● SOURCE MATERIAL:

import Literature.IUT.HodgeArakelov.LabelClassesOfCuspsCor24iH25Flat
import Literature.IUT.HodgeTheaters.StableCurveTemperedDataOfSpecialFibreProp24Compact

/-!
# [IUTchII] Cor. 2.4 (i): the three cone closers RE-CLOSED at the genuine `X̲̲_v`-datum `ofSpecialFibre` (C-R33 / K4)

S. Mochizuki, *Inter-universal Teichmüller theory II*, kurims manuscript (Dec. 2020), §2, Cor. 2.4 (i) pp. 69–71;
*Inter-universal Teichmüller theory I*, kurims manuscript (May 2020), §2, Prop. 2.4 (iii) p. 50, Cor. 2.5 p. 51
([IUTchII] Cor 2.4 (i), kurims pp.69-71) [claim: Mochizuki2012, status: disputed] (D-0012 claim key; the series is
DISPUTED; nothing printed is asserted here).

abc-iut cell, sub-cell L-K/R-C (D-0079), seat abc-iut-w4-d009 gen 7, node `IUTchII:Cor2.4(i)`.  RULING C-R33
(abc-iut-plan g9, 2026-08-26T15:07:08Z): a cone node whose closing theorem binds a FACT-LIST row of class
«refuted-closure» is discharged VACUOUSLY-AS-TYPED until re-closed against the row's surviving instance form.
abc-iut-c312-2's `CONE-K4-RECLOSE.tsv` v3/v4 classes `IUTchII:Cor2.4(i)` as BLOCKED: its three closers
(`PlusMinusTower.h25_of_hatData`, `cor24_i_of_hatData`, `cor24_i'_of_hatData`, abc-iut-w5-d132,
`LabelClassesOfCuspsCor24iH25Flat`) bind `h24 : Dflat.Prop24iii` (F-2601) and `h25D : Dflat.Cor25Inertia` (F-2603),
and the producers scan (conclusion HEAD = the row) finds no closed producer of `Cor25Inertia` — because the tree's
producers conclude the CONJUNCTION `Cor25Decomposition ∧ Cor25Inertia`
(abc-iut-L5-t11 `StableCurveTemperedData.cor25_ofSpecialFibre`, abc-iut-L5 `OfSpecialFibre.cor25_ofSpecialFibre_of_compactSpace`).

THIS PROOF-ONLY FILE (no `def`, no Prop fact, no `instance`, no `sorry`) writes the three re-closures at the GENUINE
[IUTchI] §2 𝔛-datum `StableCurveTemperedData.ofSpecialFibre X d S …` of a tempered curve `X` with special-fibre data
(abc-iut-L5 lineage, `StableCurveTemperedDataOfSpecialFibre`), in the regime in which both rows are THEOREMS there
with no `Prop` binder: `Π^temp_{X_K}` compact, `X` with a closed point and a cusp
(`OfSpecialFibre.prop24iii_ofSpecialFibre_of_compactSpace`, `OfSpecialFibre.cor25_ofSpecialFibre_of_compactSpace`).
Every other binder of the closers is kept VERBATIM (the `X̲̲_v`-level identification data `e`, `hmap`, `hinertia`,
`hSig`, the covering facts `hinf`, `hnot`, and the printed inputs (B)/(C) `h23vi`/`h23v`/`h23` — none of them a
FACT-LIST row).  Universe: the genuine constructor lives in `Type 0`, so the closers (universe-polymorphic) are
instantiated at `u := 0`.

HONEST FRAMING: re-closed ≠ endorsed; «compact `Π^temp_{X_K}`» is a degenerate regime of OUR typed interface (the
profinite-completion map is onto), recorded as such by abc-iut-L5's file; typed ≠ proved-as-printed; no side taken
on [IUTchIII] Cor. 3.12; nothing here asserts that abc is proved or refuted. [claim: Mochizuki2012, status: disputed]
-/

namespace Literature.IUT.HodgeArakelov

open Literature.IUT.HodgeTheaters
open Literature.AnabelianGeometry.SemiGraphs
open scoped Pointwise

section Cor24iReclosed

variable {S : BadPlaceSetting.{0}} {P : TopGroup.{0}} {T : TemperedCoverings S P}
  (W : PlusMinusTower T) (C : CuspidalInertiaData W)

variable {p : ℕ} [Fact p.Prime] (X : TemperedCurve p) (d : X.GroupLevelData)
  (SF : SpecialFibreData (X.toTemperedArithmeticGroup d)) (h36 : SF.Gc.Prop36Hypotheses)
  (Sigma SigmaHat : Set ℕ) (hsub : Sigma ⊆ SigmaHat) (hne : Sigma.Nonempty)
  (hprime : ∀ q ∈ SigmaHat, q.Prime) (hp : p ∉ Sigma) (TpH : Subgroup SF.chart.G)
  (HatH : Subgroup (TemperedGraphGroupData.exists_completion_of_prop36 SF.Gc h36 SF.chart).choose)
  (hle : TpH.map (TemperedGraphGroupData.exists_completion_of_prop36 SF.Gc h36
    SF.chart).choose_spec.choose.toMonoidHom ≤ HatH)
  (cuspMeetsH : {x : X.Pt // X.IsCusp x} → Prop)
  [CompactSpace X.PiTemp] [Nonempty X.Pt] [Nonempty {x : X.Pt // X.IsCusp x}]

/-- **IUTchII:Cor2.4(i), input `h25`, RE-CLOSED (C-R33)** at `Dflat := ofSpecialFibre X d S …` ("by [IUTchI],
Corollary 2.5 …, the inclusion `I^{γ'}_t ⊆ Π^±_{v□} ⊆ Π^±_v` implies that `γ' ∈ Δ^±_v`", kurims II p. 70):
abc-iut-w5-d132's `PlusMinusTower.h25_of_hatData` with `h25D := (cor25_ofSpecialFibre_of_compactSpace …).2` and
`h24 := prop24iii_ofSpecialFibre_of_compactSpace …`.  Remaining hypotheses: the identification data `e`, `hmap`,
`hinertia`, `hSig`, and the covering facts `hinf`, `hnot` — no FACT-LIST row.
([IUTchII] Cor 2.4 (i) p.70) [claim: Mochizuki2012, status: disputed] -/
theorem PlusMinusTower.h25_of_hatData_ofSpecialFibre
    (e : W.hat ≃* (StableCurveTemperedData.ofSpecialFibre X d SF h36 Sigma SigmaHat hsub hne hprime hp TpH HatH
      hle cuspMeetsH).PiHat)
    (hmap : (W.piV.subgroupOf W.hat).map e.toMonoidHom =
      (StableCurveTemperedData.ofSpecialFibre X d SF h36 Sigma SigmaHat hsub hne hprime hp TpH HatH hle
        cuspMeetsH).ιX.range)
    (hinertia : ∀ I : Subgroup W.Corhat, C.IsCuspidalInertia W.piV I →
      ∃ (x : (StableCurveTemperedData.ofSpecialFibre X d SF h36 Sigma SigmaHat hsub hne hprime hp TpH HatH hle
          cuspMeetsH).Cusp)
        (t : (StableCurveTemperedData.ofSpecialFibre X d SF h36 Sigma SigmaHat hsub hne hprime hp TpH HatH hle
          cuspMeetsH).PiTp),
        (I.subgroupOf W.hat).map e.toMonoidHom =
          (MulAut.conj t • ((StableCurveTemperedData.ofSpecialFibre X d SF h36 Sigma SigmaHat hsub hne hprime hp
              TpH HatH hle cuspMeetsH).inertiaTp x).map
            (StableCurveTemperedData.ofSpecialFibre X d SF h36 Sigma SigmaHat hsub hne hprime hp TpH HatH hle
              cuspMeetsH).DeltaTp.subtype).map
            (StableCurveTemperedData.ofSpecialFibre X d SF h36 Sigma SigmaHat hsub hne hprime hp TpH HatH hle
              cuspMeetsH).ιX)
    (hSig : (StableCurveTemperedData.ofSpecialFibre X d SF h36 Sigma SigmaHat hsub hne hprime hp TpH HatH hle
      cuspMeetsH).graph.SigmaHat = {q | q.Prime})
    (hinf : W.piPM ⊓ W.hat ≤ W.piV) (hnot : ¬ (W.piPM ⊓ W.aug.ker ≤ W.hat))
    {I : Subgroup W.Corhat} (hI : C.IsCuspidalInertia W.piV I) :
    ∀ γ' : W.Corhat, γ' ∈ W.pmHat ⊓ W.aug.ker →
      I.map (MulAut.conj γ').toMonoidHom ≤ W.piPM → γ' ∈ W.piPM :=
  W.h25_of_hatData C _ e hmap hinertia hSig
    (StableCurveTemperedData.OfSpecialFibre.cor25_ofSpecialFibre_of_compactSpace X d SF h36 Sigma SigmaHat hsub
      hne hprime hp TpH HatH hle cuspMeetsH).2
    (StableCurveTemperedData.OfSpecialFibre.prop24iii_ofSpecialFibre_of_compactSpace X d SF h36 Sigma SigmaHat
      hsub hne hprime hp TpH HatH hle cuspMeetsH)
    hinf hnot hI

/-- **IUTchII:Cor2.4(i) RE-CLOSED (C-R33)** — the typed `Cor24_i W C H I` for ANY `Π_{v□}`, at
`Dflat := ofSpecialFibre X d S …`: abc-iut-w5-d132's `cor24_i_of_hatData` with the two [IUTchI] rows supplied by
`cor25_ofSpecialFibre_of_compactSpace` / `prop24iii_ofSpecialFibre_of_compactSpace`.  Remaining hypotheses: `e`,
`hmap`, `hinertia`, `hSig`, `hinf`, `hnot`, and the printed inputs (B) `h23vi` (Cor. 2.3 (vi)) / (C) `h23v`
(Cor. 2.3 (ii)+(v)) — no FACT-LIST row. ([IUTchII] Cor 2.4 (i) pp.70-71) [claim: Mochizuki2012, status: disputed] -/
theorem cor24_i_of_hatData_ofSpecialFibre (H : Subgroup P) (I : Subgroup W.Corhat)
    (e : W.hat ≃* (StableCurveTemperedData.ofSpecialFibre X d SF h36 Sigma SigmaHat hsub hne hprime hp TpH HatH
      hle cuspMeetsH).PiHat)
    (hmap : (W.piV.subgroupOf W.hat).map e.toMonoidHom =
      (StableCurveTemperedData.ofSpecialFibre X d SF h36 Sigma SigmaHat hsub hne hprime hp TpH HatH hle
        cuspMeetsH).ιX.range)
    (hinertia : ∀ I : Subgroup W.Corhat, C.IsCuspidalInertia W.piV I →
      ∃ (x : (StableCurveTemperedData.ofSpecialFibre X d SF h36 Sigma SigmaHat hsub hne hprime hp TpH HatH hle
          cuspMeetsH).Cusp)
        (t : (StableCurveTemperedData.ofSpecialFibre X d SF h36 Sigma SigmaHat hsub hne hprime hp TpH HatH hle
          cuspMeetsH).PiTp),
        (I.subgroupOf W.hat).map e.toMonoidHom =
          (MulAut.conj t • ((StableCurveTemperedData.ofSpecialFibre X d SF h36 Sigma SigmaHat hsub hne hprime hp
              TpH HatH hle cuspMeetsH).inertiaTp x).map
            (StableCurveTemperedData.ofSpecialFibre X d SF h36 Sigma SigmaHat hsub hne hprime hp TpH HatH hle
              cuspMeetsH).DeltaTp.subtype).map
            (StableCurveTemperedData.ofSpecialFibre X d SF h36 Sigma SigmaHat hsub hne hprime hp TpH HatH hle
              cuspMeetsH).ιX)
    (hSig : (StableCurveTemperedData.ofSpecialFibre X d SF h36 Sigma SigmaHat hsub hne hprime hp TpH HatH hle
      cuspMeetsH).graph.SigmaHat = {q | q.Prime})
    (hinf : W.piPM ⊓ W.hat ≤ W.piV) (hnot : ¬ (W.piPM ⊓ W.aug.ker ≤ W.hat))
    (h23vi : ∀ γ' : W.Corhat, γ' ∈ W.piPM ⊓ W.aug.ker →
      I.map (MulAut.conj γ').toMonoidHom ≤ W.pmBox H → γ' ∈ closure (W.deltaPmBox H : Set W.Corhat))
    (h23v : ∀ γ' : W.Corhat, γ' ∈ W.piPM ⊓ W.aug.ker →
      γ' ∈ closure (W.deltaPmBox H : Set W.Corhat) → γ' ∈ W.deltaPmBox H) :
    Literature.IUT.HodgeArakelov.Cor24_i W C H I :=
  cor24_i_of_hatData W C _ H I e hmap hinertia hSig
    (StableCurveTemperedData.OfSpecialFibre.cor25_ofSpecialFibre_of_compactSpace X d SF h36 Sigma SigmaHat hsub
      hne hprime hp TpH HatH hle cuspMeetsH).2
    (StableCurveTemperedData.OfSpecialFibre.prop24iii_ofSpecialFibre_of_compactSpace X d SF h36 Sigma SigmaHat
      hsub hne hprime hp TpH HatH hle cuspMeetsH)
    hinf hnot h23vi h23v

variable {D : EtaleThetaData S.toThetaSetting P} (Dec : SubgraphDecomposition S T D)
  {L : LabCuspStructure C} (Ld : LabelledDecomposition Dec L)

/-- **IUTchII:Cor2.4(i)′ RE-CLOSED (C-R33)** — the decl of record `Cor24_i' Dec W C Ld I` (printed family
`□ ∈ {•t, ▶}`), at `Dflat := ofSpecialFibre X d S …`: abc-iut-w5-d132's `cor24_i'_of_hatData` with the two [IUTchI]
rows supplied as above.  Remaining hypotheses: `e`, `hmap`, `hinertia`, `hSig`, `hinf`, `hnot`, and the printed
inputs (B)/(C) per admissible `Π_{v□}` (`h23`) — no FACT-LIST row. ([IUTchII] Cor 2.4 (i) pp.70-71)
[claim: Mochizuki2012, status: disputed] -/
theorem cor24_i'_of_hatData_ofSpecialFibre (I : Subgroup W.Corhat)
    (e : W.hat ≃* (StableCurveTemperedData.ofSpecialFibre X d SF h36 Sigma SigmaHat hsub hne hprime hp TpH HatH
      hle cuspMeetsH).PiHat)
    (hmap : (W.piV.subgroupOf W.hat).map e.toMonoidHom =
      (StableCurveTemperedData.ofSpecialFibre X d SF h36 Sigma SigmaHat hsub hne hprime hp TpH HatH hle
        cuspMeetsH).ιX.range)
    (hinertia : ∀ I : Subgroup W.Corhat, C.IsCuspidalInertia W.piV I →
      ∃ (x : (StableCurveTemperedData.ofSpecialFibre X d SF h36 Sigma SigmaHat hsub hne hprime hp TpH HatH hle
          cuspMeetsH).Cusp)
        (t : (StableCurveTemperedData.ofSpecialFibre X d SF h36 Sigma SigmaHat hsub hne hprime hp TpH HatH hle
          cuspMeetsH).PiTp),
        (I.subgroupOf W.hat).map e.toMonoidHom =
          (MulAut.conj t • ((StableCurveTemperedData.ofSpecialFibre X d SF h36 Sigma SigmaHat hsub hne hprime hp
              TpH HatH hle cuspMeetsH).inertiaTp x).map
            (StableCurveTemperedData.ofSpecialFibre X d SF h36 Sigma SigmaHat hsub hne hprime hp TpH HatH hle
              cuspMeetsH).DeltaTp.subtype).map
            (StableCurveTemperedData.ofSpecialFibre X d SF h36 Sigma SigmaHat hsub hne hprime hp TpH HatH hle
              cuspMeetsH).ιX)
    (hSig : (StableCurveTemperedData.ofSpecialFibre X d SF h36 Sigma SigmaHat hsub hne hprime hp TpH HatH hle
      cuspMeetsH).graph.SigmaHat = {q | q.Prime})
    (hinf : W.piPM ⊓ W.hat ≤ W.piV) (hnot : ¬ (W.piPM ⊓ W.aug.ker ≤ W.hat))
    (h23 : ∀ H : Subgroup P, Cor24_family Dec Ld H →
      (∀ γ' : W.Corhat, γ' ∈ W.piPM ⊓ W.aug.ker →
          I.map (MulAut.conj γ').toMonoidHom ≤ W.pmBox H → γ' ∈ closure (W.deltaPmBox H : Set W.Corhat)) ∧
        (∀ γ' : W.Corhat, γ' ∈ W.piPM ⊓ W.aug.ker →
          γ' ∈ closure (W.deltaPmBox H : Set W.Corhat) → γ' ∈ W.deltaPmBox H)) :
    Literature.IUT.HodgeArakelov.Cor24_i' Dec W C Ld I :=
  cor24_i'_of_hatData W C _ Dec Ld I e hmap hinertia hSig
    (StableCurveTemperedData.OfSpecialFibre.cor25_ofSpecialFibre_of_compactSpace X d SF h36 Sigma SigmaHat hsub
      hne hprime hp TpH HatH hle cuspMeetsH).2
    (StableCurveTemperedData.OfSpecialFibre.prop24iii_ofSpecialFibre_of_compactSpace X d SF h36 Sigma SigmaHat
      hsub hne hprime hp TpH HatH hle cuspMeetsH)
    hinf hnot h23

end Cor24iReclosed

end Literature.IUT.HodgeArakelov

● TASK:
Print the listing above from its first line through the line with "([IUTchII] Cor 2.4 (i), kurims", and stop there.

● RESPONSE FOR THIS EXERCISE:
import Literature.IUT.HodgeArakelov.LabelClassesOfCuspsCor24iH25Flat
import Literature.IUT.HodgeTheaters.StableCurveTemperedDataOfSpecialFibreProp24Compact

/-!
# [IUTchII] Cor. 2.4 (i): the three cone closers RE-CLOSED at the genuine `X̲̲_v`-datum `ofSpecialFibre` (C-R33 / K4)

S. Mochizuki, *Inter-universal Teichmüller theory II*, kurims manuscript (Dec. 2020), §2, Cor. 2.4 (i) pp. 69–71;
*Inter-universal Teichmüller theory I*, kurims manuscript (May 2020), §2, Prop. 2.4 (iii) p. 50, Cor. 2.5 p. 51
([IUTchII] Cor 2.4 (i), kurims pp.69-71) [claim: Mochizuki2012, status: disputed] (D-0012 claim key; the series is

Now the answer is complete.